“The sea stops for nothing.”
That line from Thursday’s Storm jumped at me because it fed right into my new novel, Of Sea and Seed, which is centered around the 1929 Newfoundland tsunami. My gratitude to Darrell knows no bounds for my work sits squarely on the shoulders of his research: his creative nonfiction account of the nameless hurricane that hit Placentia Bay on August 25, 1927 comes straight from the hearts and souls of the victims’ families.
As a native of Placentia, I grabbed this book on Kindle to sneak a glimpse at the lives of those who came before. Then I bought a print copy for my father who remembers the event and the people affected by it.
As an author of a novel set in that era and area, I gobbled up Duke’s details about life at home and on the sea, details that engage the senses and plank the reader down, right there
in the kitchen, where “…a round, cast iron pot shivers, its cover clanking like mad from a fit of dancing hot water inside.”
in the garden, where one must lift “… the clothesline as high as possible out of the reach of the sheep that think nothing of standing on their hind legs and eating a shirt or pair of pants.”

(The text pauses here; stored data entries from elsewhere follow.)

import Summits.BirchSwinnertonDyer.BirchSwinnertonDyer.Theorems.GenusKolyvaginAtTwoMinimalTwinBSDTwoTwinShaAnnihilation
import Summits.BirchSwinnertonDyer.BirchSwinnertonDyer.Theorems.GenusKolyvaginAtTwoMinimalTwinBSDTwoSwappedPairSandwich
import Summits.BirchSwinnertonDyer.BirchSwinnertonDyer.Theorems.GenusKolyvaginAtTwoShaCardDvdPowAtTwoRTRankQ
import Summits.BirchSwinnertonDyer.BirchSwinnertonDyer.Theorems.GenusKolyvaginAtTwoShaCardDvdPowAtTwoRTShaFiniteAtTwoRat
import Summits.BirchSwinnertonDyer.BirchSwinnertonDyer.Theorems.GenusKolyvaginAtTwoKolyvaginExclusionsOfHeegner
import Summits.BirchSwinnertonDyer.BirchSwinnertonDyer.Theorems.GenusKolyvaginAtTwoMinimalTwinBSDTwoSwappedPairOneBitPrime
import HarnessLib

/-!
# Route `GenusKolyvaginAtTwo`, crux U₂ `MinimalTwinBSDTwo` (stmt-BirchSwinnertonDyer-22985), LINE 23 «twin_swap» v2.5, stub DIV′
# `HeegnerIndexUpperAnyTwinAtTwo` ON THE ODD `Δ < 0` CUT: **`#Ш(W_K)[2^∞] ∣ 4^{M₀}` for the rank-ONE Heegner member at EVERY exact depth `M₀`
# of `P(1)`, inside the genus budget, modulo Q2** — Kolyvagin's upper bound at `2` for the frame of the `ε = −1` member

Seat `bsd-line-gk2-p2` g31 (PROVER seat 2/3, cell `bsd-f1-sign2`, LINE 23 holder), `--supports stmt-BirchSwinnertonDyer-22985 --as helper`.
THEOREMS ONLY (no definition, no named fact, no `sorry`).  BSD is NOT proved by any of this; neither is U₂, nor DIV′ as registered (all
frames, all budgets, the Manin factor), nor NDIV′.

WHY (LINE 23 v2.5, `Cruxes/MinimalTwinBSDTwo/Lines/twin_swap.lean`).  U₂ ⟸ WALL row 1 + DIV′ + NDIV′ + PRINT, where DIV′ is the UPPER half
`#Ш(W_K)[2^∞] · 4^{ord₂ c + ord₂ C(W)} ∣ 4^{M₀}` of the `2`-primary Gross–Zagier index relation for the rank-one member.  On the cell where `c` and
`C(W)` are odd, DIV′ is the bare Kolyvagin bound `#Ш(W_K)[2^∞] ∣ 4^{M₀}` — in print at `l = 2` as Kolyvagin 1989 Thm. B_l (case `A = E^D`) +
Kramer's pair descent, but so far in the tree ONLY at the door-open frames `#Sel₂(W^{(d_K)}) = 1` (there `Ш(W_K)[2^∞] = 0`, gk2-p2 g23
`…SwappedPairSandwich`, gk2-p3 g28 `…SwappedPairOneBit`).  This file proves it at EVERY frame of the odd `Δ < 0` habitat cut inside the genus
budget `ord₂ C(Wd) ≤ 1` — in particular at the transposition frames where the rank-zero twin carries `Ш(W^{(d_K)})[2] ≅ (ℤ/2)²` — by LINE 19's
three-piece architecture (PAIRCOUNT = B2Q + RANKQ + CTQ; SANDWICH) READ FOR THE SWAPPED PAIR:

* (B2Q⁻) `2^{M₀} · Ш(W^{(d_K)}/ℚ)[2^∞] = 0` — this seat's `…MinimalTwinBSDTwoTwinShaAnnihilation` (Kolyvagin's B₂ at `2` for the twin, mod Q2);
* (RANKQ⁻) §1 `natCard_selmerGroup_twin_two_dvd_four_of_genusBudget_le_one` — **`#Sel₂(W) = 2 ⟹ #Sel₂(Wd) ∣ 4`** inside the budget on `Δ < 0`
  (MR Cor. 3.4 (i) at the transposition prime, gk2-p3 g26 `cor34i_twin_heegner_transposition_unramified`, read in the other direction);
* (CTQ / SANDWICH) gk2-p3 g27's SIGN-FREE numerical closer `natCard_sha_dvd_pow_of_pair_of_frame` with the twin `T₀ = W^{(d_K)}` AS BASE (its twist
  `T₀^{(d_K)} = D • W` is the rank-one member with `Ш[2^∞] = 0`; frame point = the twist of a rational point of infinite order; budgets = the
  route's), then the `Ш`-level twist transport `Ψ : H¹(K, T₀) ≃ H¹(K, W)` — the proof of g23's `…_of_swappedPair` with `#Sel₂(T₀) = 1` replaced by
  (B2Q⁻) + (RANKQ⁻), and `rank T₀(ℚ) = 0` from Kolyvagin's `rank W(K) ≤ 1` on the habitat (gk2-p4 g21 `mordellWeilRank_baseChange_le_one_onHabitat`).

* §2 `finite_and_natCard_primaryComponent_sha_baseChange_two_dvd_pow_of_swappedPair_onHabitat` — the frame theorem (`rank W(ℚ) ≥ 1` displayed);
* §3 `heegnerIndexUpper_conclusion_onOddNegCut` — **DIV′'s conclusion VERBATIM** (`#Ш(W_K)[2^∞] · 2^{2(ord₂ c + ord₂ C(W))} ∣ 2^{2M₀}`) on DIV′'s own
  binders plus the cut: `Δ_W < 0`, `C(W)` odd, an odd prime of multiplicative reduction, `ρ_{W,2^n}` onto, `w(W) = −1`, `Dt.c` odd,
  `ord₂ C(Wd) ≤ 1` (the two Theorem-B field exclusions being automatic on odd Heegner fields);
* §4 `heegnerIndexUpper_conclusion_onOddNegCut_primeFrame` — the same at every PRIME Heegner frame `d_K = −ℓ₀`, where the budget is automatic
  (`ord₂ C(Wd) = ord₂ C(W) + 1`, gk2-p3 g28 `OneBit.padicValNat_two_tamagawaProduct_twin_eq_succ_of_discr_eq_neg_prime`); modulo Q2 `KolyvaginRelationAtTwo` and GZK `rank_eq_analyticRank_of_analyticRank_le_one` (for
  `rank W(ℚ) ≥ 1` from `r_an(W) = 1`; both are route items: 24880, 19921).  The analytic binders of DIV′ (`L(W^{(d_K)},1) ≠ 0`, `2` split) are idle here.

CENSUS READING.  On the odd `Δ < 0` cut the UPPER half DIV′ of LINE 23 is a theorem modulo Q2 + GZK at every budget-one frame; U₂ there is
`⟺ NDIV′` (the single bit «`y_K` not more `2`-divisible than `#Ш(W_K)[2^∞]` allows»).  Placement: Kolyvagin 1989 Thm. B_l at `l = 2` (case
`A = E^D`) + Kramer 1981 / Gross 1991 §5 + Mazur–Rubin 2010 Cor. 3.4 (i): COROLLARY-OF-PRINT, assembled in the kernel; nothing beyond print.

References: [Kolyvagin1989Izv] Thm. B_l; [McCallumLMS1991] §5 Thm. 5.4, Cor. 5.6; [Kramer1981] Thm. 1, §2 Prop. 3; [GrossLMS1991] §5 (5.1)–(5.3);
[MazurRubin2010] Cor. 3.4 (i); [SilvermanAEC2009] X.4.2, X.4.14, X.5 Cor. 5.4.
-/

set_option autoImplicit false
set_option linter.dupNamespace false -- `Summit.<P>.<Sub>` repeats `BirchSwinnertonDyer` (D-0017)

in the fields, where “Long black rats scurry through the wet grass.”
on the wharf, where “Empty barrels for bait are rolled up splintery wooden planks and onto the deck…” and
on the schooner, where “Darkness creeps in from every corner of the earth as the Annie Healy cuts through the black water…”
Darrell Duke’s talents are not limited to the written word. He is a musician who first penned this as a song, The Annie Healy; next came a play, and then this book.
Thursday’s Storm is a stirring depiction of lives dependent upon, and devastated by, the sea which (and Darrell said it best) “stops for nothing.”
Many thanks, Darrell!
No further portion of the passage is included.